Scope: this wires up the training pipeline + CLI. Full convergence needs a preprocessed dataset (mel + pitch dirs) and a GPU — out of scope for CI. A trained checkpoint exports to ONNX via the same contract as the mirrored voices.

🤖 Generated with Claude Code

Add phoonnx_train/mixertts/ — Mixer-TTS training ported from
nipponjo/mixer-tts-pytorch into phoonnx_train's Lightning framework:

- MixerTTSModel(LightningModule): wraps the model's training forward + _metrics
  (mel/duration/pitch/energy/CTC/binarization losses + unsupervised aligner) and
  an optional LSGAN PatchDiscriminator (manual optimization, generator + disc
  optimizers), matching the upstream GAN loop.
- vendored pure-torch model + losses + aligner + dataset under mixertts/models
  and mixertts/utils (rewritten to the package namespace).
- train CLI (phoonnx_train.mixertts.train) with quality tiers (1.74M/3.17M/20.6M).
- [train] extra gains einops + numba (aligner).

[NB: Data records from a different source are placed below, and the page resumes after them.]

/-- **The free energy `x ↦ F_β(H x) = −β⁻¹ log Z_β(H x)` is concave** in the couplings (`β > 0`).
[cite: Israel1979, Thm. I.3.4] -/
theorem concaveOn_freeEnergy_affine [Nonempty n]
    (hH : ∀ (x y : E) (a b : ℝ), a + b = 1 → H (a • x + b • y) = (a : ℂ) • H x + (b : ℂ) • H y)
    (hHh : ∀ x, (H x).IsHermitian) {β : ℝ} (hβ : 0 < β) :
    ConcaveOn ℝ Set.univ (fun x => -(β⁻¹ * Real.log (partitionFn β (H x)).re)) := by
  have h := (convexOn_log_partitionFn_affine hH hHh β).smul (inv_pos.2 hβ).le
  exact h.neg

/-- **Jensen form of convexity**: `log Z_β(H(Σ wₖ xₖ)) ≤ Σ wₖ log Z_β(H xₖ)` for convex weights.
[cite: Israel1979, Thm. I.3.4] -/
theorem log_partitionFn_affine_sum_le [Nonempty n]
    (hH : ∀ (x y : E) (a b : ℝ), a + b = 1 → H (a • x + b • y) = (a : ℂ) • H x + (b : ℂ) • H y)
    (hHh : ∀ x, (H x).IsHermitian) (β : ℝ) {κ : Type*} (s : Finset κ) (w : κ → ℝ) (x : κ → E)
    (hw : ∀ k ∈ s, 0 ≤ w k) (hw1 : ∑ k ∈ s, w k = 1) :
    Real.log (partitionFn β (H (∑ k ∈ s, w k • x k))).re ≤
      ∑ k ∈ s, w k * Real.log (partitionFn β (H (x k))).re := by
  have h := (convexOn_log_partitionFn_affine hH hHh β).map_sum_le (p := x) hw hw1
    (fun _ _ => Set.mem_univ _)
  simpa only [smul_eq_mul] using h

/-- **Jensen FLOORS for the free energy** (`β > 0`): certified lower bounds `ℓₖ ≤ F_β(H xₖ)` at corners
`xₖ` and convex weights give `Σ wₖ ℓₖ ≤ F_β(H(Σ wₖ xₖ))` — the barycentre of certified corners is certified
from below, with no new solve. [cite: Israel1979, Thm. I.3.4] -/
theorem sum_mul_le_freeEnergy_affine_sum [Nonempty n]
    (hH : ∀ (x y : E) (a b : ℝ), a + b = 1 → H (a • x + b • y) = (a : ℂ) • H x + (b : ℂ) • H y)
    (hHh : ∀ x, (H x).IsHermitian) {β : ℝ} (hβ : 0 < β) {κ : Type*} (s : Finset κ) (w : κ → ℝ)
    (x : κ → E) (ℓ : κ → ℝ) (hw : ∀ k ∈ s, 0 ≤ w k) (hw1 : ∑ k ∈ s, w k = 1)
    (hℓ : ∀ k ∈ s, ℓ k ≤ -(β⁻¹ * Real.log (partitionFn β (H (x k))).re)) :
    ∑ k ∈ s, w k * ℓ k ≤ -(β⁻¹ * Real.log (partitionFn β (H (∑ k ∈ s, w k • x k))).re) := by
  have h := (concaveOn_freeEnergy_affine hH hHh hβ).le_map_sum (p := x) hw hw1
    (fun _ _ => Set.mem_univ _)
  simp only [smul_eq_mul] at h
  exact (Finset.sum_le_sum fun k hk => mul_le_mul_of_nonneg_left (hℓ k hk) (hw k hk)).trans h
import Summits.CriticalPhenomena.PercolationContinuityZ3.Theorems.PercNearOneGluingNoHeavyQuantIndepBlobMoments
import HarnessLib

/-!
# QUANT lane R8, FAR on general trees — the GAP CALCULUS for independent blobs (I): heavy blobs ADD their size to the
# gap parameter (a Hall-free proof of the size/gap rows) and the splitting certificate `GAP(S, 2j+1 − A'') ⟹ tail ≥ x`

builds on p205010 (kernel theorem, internal audit signed; external expert review pending)

Support file (`--supports stmt-CriticalPhenomena-4575`), QUANT lane lead (gen 16), rung R8 of
`run/shared/lean/prim/quant/LADDER.md`; memo `run/shared/lean/prim/quant/prim-quant-lead-g16/LEAD-NOTES-G16.md` N30.
Theorems only, no definitions, no sorries, standard axioms.  Part (II) (`…QuantIndepBlobGapCompanion`) derives the COMPANION
certificate for the open corner of Conjecture DIB\* (`…QuantDIBStar`: floor `> 1/2`, heavy total `≤ 2j`, light blobs present).

SETTING.  Blobs `k : κ` with sizes `a k ∈ ℕ` and gates `p k ∈ [0,1]`; for a finset `U` of blobs the RESTRICTED law is the
product-Bernoulli law of the blobs of `U` only, weight `∏_{k ∈ U} (if k ∈ s then p k else 1 − p k)` on `s ⊆ U`, with restricted
tail `TL_U(t) = Σ_{s ⊆ U} weight · 𝟙[t ≤ Σ_{k ∈ s} a k] = P(N_U ≥ t)` (`TL_U(0) = 1`; `TL_univ` is the tail of the usual law on
`Finset κ`).  For a floor `x` and an integer `E`, `U` has the GAP PROPERTY AT `E` if for all levels `y ≤ v` with `y + v ≤ E + 1`
`x ≤ x·TL_U(y) + (1 − x)·TL_U(v)` — i.e. `x·P(N_U ≤ u) ≤ (1 − x)·P(N_U ≥ v)` for all `u < v`, `u + v ≤ E`, the two-threshold rows
of `IndepBlob.gapRow_of_half_le_gate` (`…QuantIndepBlobGapRow`) in tail form.  The pair `y = v = j+1` of the gap property at `2j+1`
is the row `x ≤ P(N ≥ j+1)`.

* `Quant.IndepBlob.sum_powerset_weight_insert`, `tailU_insert` — conditioning on one blob:
  `TL_{U+k}(t) = p k·TL_U(t − a k) + (1 − p k)·TL_U(t)`; `sum_powerset_weight`, `tailU_zero`, `tailU_nonneg`, `tailU_le_one`,
  `tailU_antitone`, `tailU_univ` (bridge to the usual tail on `Finset κ`).
* `Quant.IndepBlob.gap_insert` — **THE ONE-BLOB EXTENSION LEMMA**: if `U` has the gap property at `E`, `1/2 ≤ x` and `k ∉ U` is
  HEAVY (`x ≤ p k ≤ 1`), then `U + k` has the gap property at `E + a k`.  The claim is affine in `p k ∈ [x, 1]`; at `p k = 1` it is
  the pair `(y − a, v − a)` of `U`, at `p k = x` it is `x·`pair`(y − a, v)` `+ (1 − x)·`pair`(min(y, v − a), max(y, v − a))` plus
  `(1 − x)(2x − 1)(TL_U(max) − TL_U(v)) ≥ 0`.  No Hall theorem, no antipodal Harris inequality (contrast `…QuantIndepBlobFar`).
* `Quant.IndepBlob.gap_union` — a finset `H` of heavy blobs adds `Σ_H a` to the gap parameter; with `S = ∅`,
  `tail_ge_of_heavy_sizes`: gates `∈ [x,1]`, `1/2 ≤ x ≤ 1`, `2j+1 ≤ Σ a ⟹ x ≤ P(N ≥ j+1)` (the odd size row with the floor as a
  PARAMETER; cf. `tail_ge_gate_of_two_mul_le_size_succ`, `…QuantIndepBlobOddSizeRow`, whose floor is an attained gate).
* `Quant.IndepBlob.tail_ge_of_gapCert` — **THE SPLITTING CERTIFICATE**: if the blobs OFF a finset `S` are heavy and `S` alone has
  the gap property at `2j + 1 − Σ_{k ∉ S} a k`, then `x ≤ P(N ≥ j+1)` for the whole system.  A term of the root decomposition
  (`Quant.RootDec.rtail_ge_of_decCert`, `…QuantDIBStar`) is thus certified by a FINITE check on its non-heavy part.

Numerics (lead g16, `prim-quant-lead-g16/explore/check_lemmas.py`, `gapcert*.py`): the one-blob lemma with ARBITRARY base systems
3 000/0; in DIB\*'s corner (`x ∈ (1/2, 1)`, credit `> 2j`, heavy total `≤ 2j`) SOME finset `S ⊇ lights` certifies every one of
63 369 sampled exact instances via `tail_ge_of_gapCert` (a single heavy companion in 99.5 % of them); the gap parameter is
numerically SUPERADDITIVE over independent unions for arbitrary gates (4 000/0, LEAD-NOTES-G16 N30 (4)).  Nearest prior art searched
(corpus fts + vec, galaxy `reflection|dominance|odds`): at `x = 1/2` the gap property is stochastic dominance of `N` over `E − N`,
closed under convolution classically; the `x > 1/2` calculus is [this work].  The gluing rows served: [cite: KozmaNitzan2024, Conjecture 3 (p. 15)].
-/

namespace Summit.CriticalPhenomena.PercolationContinuityZ3.Theorems
/-- ★★★ **`BlockLipschitzL` ⟸ LOC-REG-MIN** (stmt-QuantumFields-23533 BY NAME, modulo the one classical organ): the `j = 1` rung is ✓`stub_levelOneLipschitz`,
the `j ≥ 2` rung is `stub_iteratedLipschitz_of_orbitMinRegularity hReg`; merged with `CL := max CL₁ CL₂`, `γ₁ := min γ₁ γ₂` exactly as
✓`PoincareLipschitzBlockLipschitzLOfDeepLowCharts.blockLipschitzL_of_deepLowCharts`. [cite: Balaban1987RG1, (0.4) p.253; SchoenUhlenbeck1982, Thm IV] -/
theorem blockLipschitzL_of_orbitMinRegularity
    (hReg : open Literature.MathematicalPhysics.QuantumFieldTheory.Balaban1983to89 Literature.MathematicalPhysics.QuantumFieldTheory.Balaban1983to89.T3ContinuumYM3Torus in ∀ (L : ℕ), ∃ Λ : ℝ, 0 < Λ ∧ ∀ (b₀ p₀ : ℝ), 0 < b₀ → 2 < p₀ → ∃ γ₃ : ℝ, 0 < γ₃ ∧ ∀ (F : T3Family) (γ : ℝ), F.L = L → 0 < γ → γ ≤ γ₃ → ∀ (K j : ℕ), 1 ≤ j → j + 3 ≤ K → ∀ (a : Plaq (F.P K) (j + 1)) (U U' : GaugeField (F.P K) 0 (Matrix.specialUnitaryGroup (Fin 2) ℂ)), (∀ (i : ℕ) (q : Plaq (F.P K) i), i < j + 1 → Site.tdist (fun k => ((((q.src k).val * F.L ^ i : ℕ)) : ZMod ((F.P K).sitesPerDir 0))) (fun k => ((((a.src k).val * F.L ^ (j + 1) : ℕ)) : ZMod ((F.P K).sitesPerDir 0))) + 64 * F.L ^ i ≤ 64 * F.L ^ (j + 1) → GaugeGroup.dist1 (GaugeField.plaqHol (Averaging.iter (fun i' => BlockAveraging.blockAvg (P := F.P K) (j := i') T3UnitLawDensityEML.ℰp) i U) q) < T3UnitScaleTilt.θBal F.L γ b₀ p₀ (K - i)) → (∀ (i : ℕ) (q : Plaq (F.P K) i), i < j + 1 → Site.tdist (fun k => ((((q.src k).val * F.L ^ i : ℕ)) : ZMod ((F.P K).sitesPerDir 0))) (fun k => ((((a.src k).val * F.L ^ (j + 1) : ℕ)) : ZMod ((F.P K).sitesPerDir 0))) + 64 * F.L ^ i ≤ 64 * F.L ^ (j + 1) → GaugeGroup.dist1 (GaugeField.plaqHol (Averaging.iter (fun i' => BlockAveraging.blockAvg (P := F.P K) (j := i') T3UnitLawDensityEML.ℰp) i U') q) < T3UnitScaleTilt.θBal F.L γ b₀ p₀ (K - i)) → ∀ (i : ℕ), i < j → ∀ (M : ℕ) (h : GaugeTransf (F.P K) i (Matrix.specialUnitaryGroup (Fin 2) ℂ)), (∀ k' : GaugeTransf (F.P K) i (Matrix.specialUnitaryGroup (Fin 2) ℂ), (∑ b : PBond (F.P K) i, if b ∈ Finset.univ.filter (fun b : PBond (F.P K) i => Site.tdist (fun k => ((((b.src k).val * F.L ^ i : ℕ)) : ZMod ((F.P K).sitesPerDir 0))) (fun k => ((((a.src k).val * F.L ^ (j + 1) : ℕ)) : ZMod ((F.P K).sitesPerDir 0))) + 2 * F.L ^ (i + 1) + M ≤ 8 * F.L ^ (j + 1)) then GaugeGroup.dist1 (Averaging.iter (fun i' => BlockAveraging.blockAvg (P := F.P K) (j := i') T3UnitLawDensityEML.ℰp) i U b * (GaugeField.gaugeAct h (Averaging.iter (fun i' => BlockAveraging.blockAvg (P := F.P K) (j := i') T3UnitLawDensityEML.ℰp) i U') b)⁻¹) ^ 2 else 0) ≤ ∑ b : PBond (F.P K) i, if b ∈ Finset.univ.filter (fun b : PBond (F.P K) i => Site.tdist (fun k => ((((b.src k).val * F.L ^ i : ℕ)) : ZMod ((F.P K).sitesPerDir 0))) (fun k => ((((a.src k).val * F.L ^ (j + 1) : ℕ)) : ZMod ((F.P K).sitesPerDir 0))) + 2 * F.L ^ (i + 1) + M ≤ 8 * F.L ^ (j + 1)) then GaugeGroup.dist1 (Averaging.iter (fun i' => BlockAveraging.blockAvg (P := F.P K) (j := i') T3UnitLawDensityEML.ℰp) i U b * (GaugeField.gaugeAct k' (GaugeField.gaugeAct h (Averaging.iter (fun i' => BlockAveraging.blockAvg (P := F.P K) (j := i') T3UnitLawDensityEML.ℰp) i U')) b)⁻¹) ^ 2 else 0) → ∀ (b : PBond (F.P K) i) (R : ℝ), 1 ≤ R → ((Site.tdist (fun k => ((((b.src k).val * F.L ^ i : ℕ)) : ZMod ((F.P K).sitesPerDir 0))) (fun k => ((((a.src k).val * F.L ^ (j + 1) : ℕ)) : ZMod ((F.P K).sitesPerDir 0))) : ℕ) : ℝ) + R * (F.L : ℝ) ^ i + 2 * (F.L : ℝ) ^ (i + 1) + (M : ℝ) ≤ 8 * (F.L : ℝ) ^ (j + 1) → ‖BlockAveragingEMLLinearisedBackground.pertVar (Averaging.iter (fun i' => BlockAveraging.blockAvg (P := F.P K) (j := i') T3UnitLawDensityEML.ℰp) i U) (GaugeField.gaugeAct h (Averaging.iter (fun i' => BlockAveraging.blockAvg (P := F.P K) (j := i') T3UnitLawDensityEML.ℰp) i U')) b‖ ≤ Λ * (R⁻¹ + T3UnitScaleTilt.θBal F.L γ b₀ p₀ (K - i) * R ^ 2)) :
    Summit.QuantumFields.YangMills.Theses.PoincareLipschitz.BlockLipschitzL := by
  have hA := stub_levelOneLipschitz
  have hB := stub_iteratedLipschitz_of_orbitMinRegularity hReg
  intro L
  obtain ⟨C1, hC1, HA⟩ := hA L
  obtain ⟨C2, hC2, HB⟩ := hB L
  refine ⟨max C1 C2, le_max_of_le_left hC1, ?_⟩
  intro b₀ p₀ hb hp
  obtain ⟨γa, hγa, hγa1, HA'⟩ := HA b₀ p₀ hb hp
  obtain ⟨γb, hγb, hγb1, HB'⟩ := HB b₀ p₀ hb hp
  refine ⟨min γa γb, lt_min hγa hγb, (min_le_left _ _).trans hγa1, ?_⟩
  intro F γ hFL hγ hγ1 K j hj hjK a U U' hU hU'
  by_cases hcase : j ≤ 1
  · have h := HA' F γ hFL hγ (hγ1.trans (min_le_left γa γb)) K j hj hjK hcase a U U' hU hU'
    refine h.trans (mul_le_mul_of_nonneg_right ?_ (Real.sqrt_nonneg _))
    exact div_le_div_of_nonneg_right (le_max_left _ _) (Real.sqrt_nonneg _)
  · have h := HB' F γ hFL hγ (hγ1.trans (min_le_right γa γb)) K j hj hjK (by omega) a U U' hU hU'
    refine h.trans (mul_le_mul_of_nonneg_right ?_ (Real.sqrt_nonneg _))
    exact div_le_div_of_nonneg_right (le_max_right _ _) (Real.sqrt_nonneg _)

4 smoke tests (builds, g+d optimizers, no-gan single optimizer, inference path);
full suite 215 passed. Convergence needs a preprocessed dataset + GPU.

Co-Authored-By: Claude Opus 4.8 <noreply@anthropic.com>
@coderabbitai

coderabbitai Bot commented Jun 5, 2026

Copy link
Copy Markdown
Contributor

Important

Review skipped

Draft detected.

Please check the settings in the CodeRabbit UI or the .coderabbit.yaml file in this repository. To trigger a single review, invoke the @coderabbitai review command.

⚙️ Run configuration

Configuration used: defaults

Review profile: CHILL

Plan: Pro

Run ID: 09925b58-0e13-47cb-bf9c-f5a5d4463479

You can disable this status message by setting the reviews.review_status to false in the CodeRabbit configuration file.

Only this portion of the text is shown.